import Summits.BirchSwinnertonDyer.BirchSwinnertonDyer.Theorems.SoloInformedJointGrossZagier

/-!
# SoloInformedHeightPencil — the pencil of `p`-adic heights and the splitting-free radical

The transcendence input isolated in `SoloInformedJointGrossZagier` / `SoloInformedJointUniform`
(non-degeneracy of THE canonical `p`-adic height on the Gross–Zagier lattice at some ordinary `p`)
refers to ONE `p`-adic height. But `p`-adic heights on `E(ℚ)` come in a PENCIL: Nekovář's height
attached to a splitting of the Hodge filtration of `D_cris(V_pE)` depends on the splitting only
through a multiple of `log_ω ⊗ log_ω` (Coleman–Gross: changing the complement `W` of `Fil⁰` changes
the normalised differential of the third kind `ω_D` by `c·log_ω(D)·ω`, hence the local height at
`p` by `c·log_ω(D₁)·log_ω(D₂)`). For `E/ℚ` non-CM and `p` good ordinary the two Frobenius
eigenlines give two DISTINCT members: the canonical (unit-root, Mazur–Tate/Schneider) height `h_α`
and the critical-slope height `h_β`; each has its own `p`-adic Gross–Zagier formula in analytic
rank one (Perrin-Riou 1987 for `α`; Büyükboduk–Pollack–Sasaki, arXiv:1811.08216, Thm. 1.1.1 and
Cor. 1.1.2 for `β`: `L'_{p,β}(f,1) = (1 - 1/β)² c(f) h_β(P_f,P_f)`), and BPS Thm. 1.1.6 proves:
`ord_{s=1} L(f,s) = 1 ⇒ h_α` or `h_β` is non-degenerate.

This file types the pencil abstractly and proves the one piece of linear algebra that governs it.
Two height data `D₁, D₂` lie on one pencil in the direction of an additive `ℓ : E(ℚ) →+ ℚ_p` (the
abelian logarithm `log_ω` in the application) when `⟨P,Q⟩_{D₂} = ⟨P,Q⟩_{D₁} - t·ℓ(P)·ℓ(Q)`
(hypothesis `h` of the theorems below; nothing is constructed).

* `soloInformedPencil_common_radical` (SYMMETRIC PENCIL LEMMA): if two distinct members of the
  pencil `B - s·v vᵀ` (`B` symmetric) are singular, there is a non-zero COMMON radical vector `x`
  with `B x = 0` and `v·x = 0` — and then every member is singular
  (`soloInformedPencil_det_eq_zero_of_common_radical`). Proof: kernel vectors `xᵢ` satisfy
  `B xᵢ = sᵢ (v·xᵢ) v`; symmetry gives `(s₁ - s₂)(v·x₁)(v·x₂) = 0`.
* `soloInformedPencil_dichotomy` / `soloInformedPencil_ne_zero_or`: for a family `P` of rational
  points, two distinct pencil members (`t ≠ 0`) both have zero Gram determinant on `P` iff the Gram
  matrix of `D₁` has a non-zero kernel vector inside the hyperplane `Σ xᵢ ℓ(Pᵢ) = 0` — a
  SPLITTING-FREE condition (on `ker ℓ` all members of the pencil agree).
* `soloInformedPencil_fin_one_ne_zero_or`: on one point with `ℓ(P) ≠ 0` two distinct members
  cannot both vanish (`ĥ_{D₂}(P) = ĥ_{D₁}(P) - t·ℓ(P)²`). With `ℓ = log_ω` (injective modulo torsion
  on `E(ℚ_p)`) this is the elementary core of BPS Thm. 1.1.6, valid for every non-torsion point and
  without any hypothesis on the analytic rank; `soloInformedPencil_rank_eq_one` is the resulting
  rank-one certificate with no Schneider-type hypothesis.
* `soloInformedPencil_rank_eq` (TWO-SLOPE RANK CERTIFICATE): if at ONE good ordinary `p ≥ 5` the
  `r`-th coefficients of two `p`-adic `L`-functions — the unit-root one of the tree (Kato's bound
  `kato_selmerCorank_le_order_padicLFunction`) and an abstract second one `L₂` with its own
  Kato-type bound `corank Sel_{p^∞} ≤ ord L₂` (placeholder for the critical-slope `L_{p,β}`: not in
  the tree) — are expressed by two DISTINCT pencil members on an `r`-family `P` carrying the
  archimedean identity `L^{(r)}(E,1)/r! = c·Ω⁺·det⟨Pᵢ,Pⱼ⟩_NT`, and the Gram matrix of `D₁` on `P`
  has no kernel vector in `ker(x ↦ Σ xᵢ ℓ(Pᵢ))`, then `rank E(ℚ) = r` and `corank Ш[p^∞] = 0`.

Reading for the summit (`BirchSwinnertonDyer`): granted both joint identities `(ZZ_r)_α`, `(ZZ_r)_β`
and both Kato divisibilities, excess rank `rank E(ℚ) > r_an = r ≥ 2` forces, at EVERY good ordinary
`p`, a non-zero `x ∈ ℚ_p^r` with `Σ xᵢ log_ω(Pᵢ) = 0` and `Σ xᵢ ⟨Pᵢ,Pⱼ⟩_p = 0 (∀ j)` on the
Gross–Zagier family: all `r × r` minors of the `r × (r+1)` matrix `[log_ω(Pᵢ) | ⟨Pᵢ,Pⱼ⟩_p]` vanish.
At `r = 1` this is impossible (`log_ω(P) ≠ 0`), which is why rank one needs no transcendence; at
`r = 2` it is ONE proportionality `(log P₁ : ⟨P₁,P₁⟩ : ⟨P₁,P₂⟩) = (log P₂ : ⟨P₂,P₁⟩ : ⟨P₂,P₂⟩)` with
transcendental ratio `log P₁ / log P₂` (p-adic analytic subgroup theorem) among `p`-adic periods of
1-motives — a QUADRATIC relation, outside the range of the (linear) analytic subgroup theorem.
Nothing in this file asserts a conjecture or constructs a height; `D₁`, `D₂`, `ℓ`, `t`, `L₂`, `e₁`,
`e₂` are parameters.
-/

noncomputable section

open scoped Classical MatrixGroups ModularForm

open CongruenceSubgroup Literature.NumberTheory.EllipticCurves
  Literature.NumberTheory.EllipticCurves.ModularForms WeierstrassCurve WeierstrassCurve.Affine.Point
  Matrix

namespace Summit.BirchSwinnertonDyer.BirchSwinnertonDyer.Theorems

/-! ### Linear algebra of a symmetric rank-one pencil `B - s·v vᵀ` -/

section LinearAlgebra

variable {ι : Type*} [Fintype ι] {K : Type*} [Field K]

/-- `(B - s·v vᵀ) x = B x - s (v·x) v`. [folklore] -/
theorem soloInformedPencil_member_mulVec (B : Matrix ι ι K) (v : ι → K) (s : K) (x : ι → K) :
    (B - s • vecMulVec v v) *ᵥ x = B *ᵥ x - (s * (v ⬝ᵥ x)) • v := by
  ext i
  simp only [Matrix.mulVec, dotProduct, Pi.sub_apply, Pi.smul_apply, smul_eq_mul,
    Matrix.sub_apply, Matrix.smul_apply, vecMulVec_apply, sub_mul, Finset.sum_sub_distrib]
  congr 1
  rw [Finset.mul_sum, Finset.sum_mul]
  exact Finset.sum_congr rfl fun j _ => by ring

/-- A common radical vector `x` (`B x = 0`, `v·x = 0`, `x ≠ 0`) makes EVERY member of the pencil
singular. [folklore] -/
theorem soloInformedPencil_det_eq_zero_of_common_radical (B : Matrix ι ι K) (v : ι → K)
    {x : ι → K} (hx : x ≠ 0) (hBx : B *ᵥ x = 0) (hvx : v ⬝ᵥ x = 0) (s : K) :
    (B - s • vecMulVec v v).det = 0 := by
  refine Matrix.exists_mulVec_eq_zero_iff.mp ⟨x, hx, ?_⟩
  rw [soloInformedPencil_member_mulVec, hBx, hvx, mul_zero, zero_smul, sub_zero]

━━━━━━━━━━

#### Aim of the task
Find the lines above that contain the word "singular" and copy each one.

#### Answer for the task
  pencil `B - s·v vᵀ` (`B` symmetric) are singular, there is a non-zero COMMON radical vector `x`
  with `B x = 0` and `v·x = 0` — and then every member is singular
singular. [folklore] -/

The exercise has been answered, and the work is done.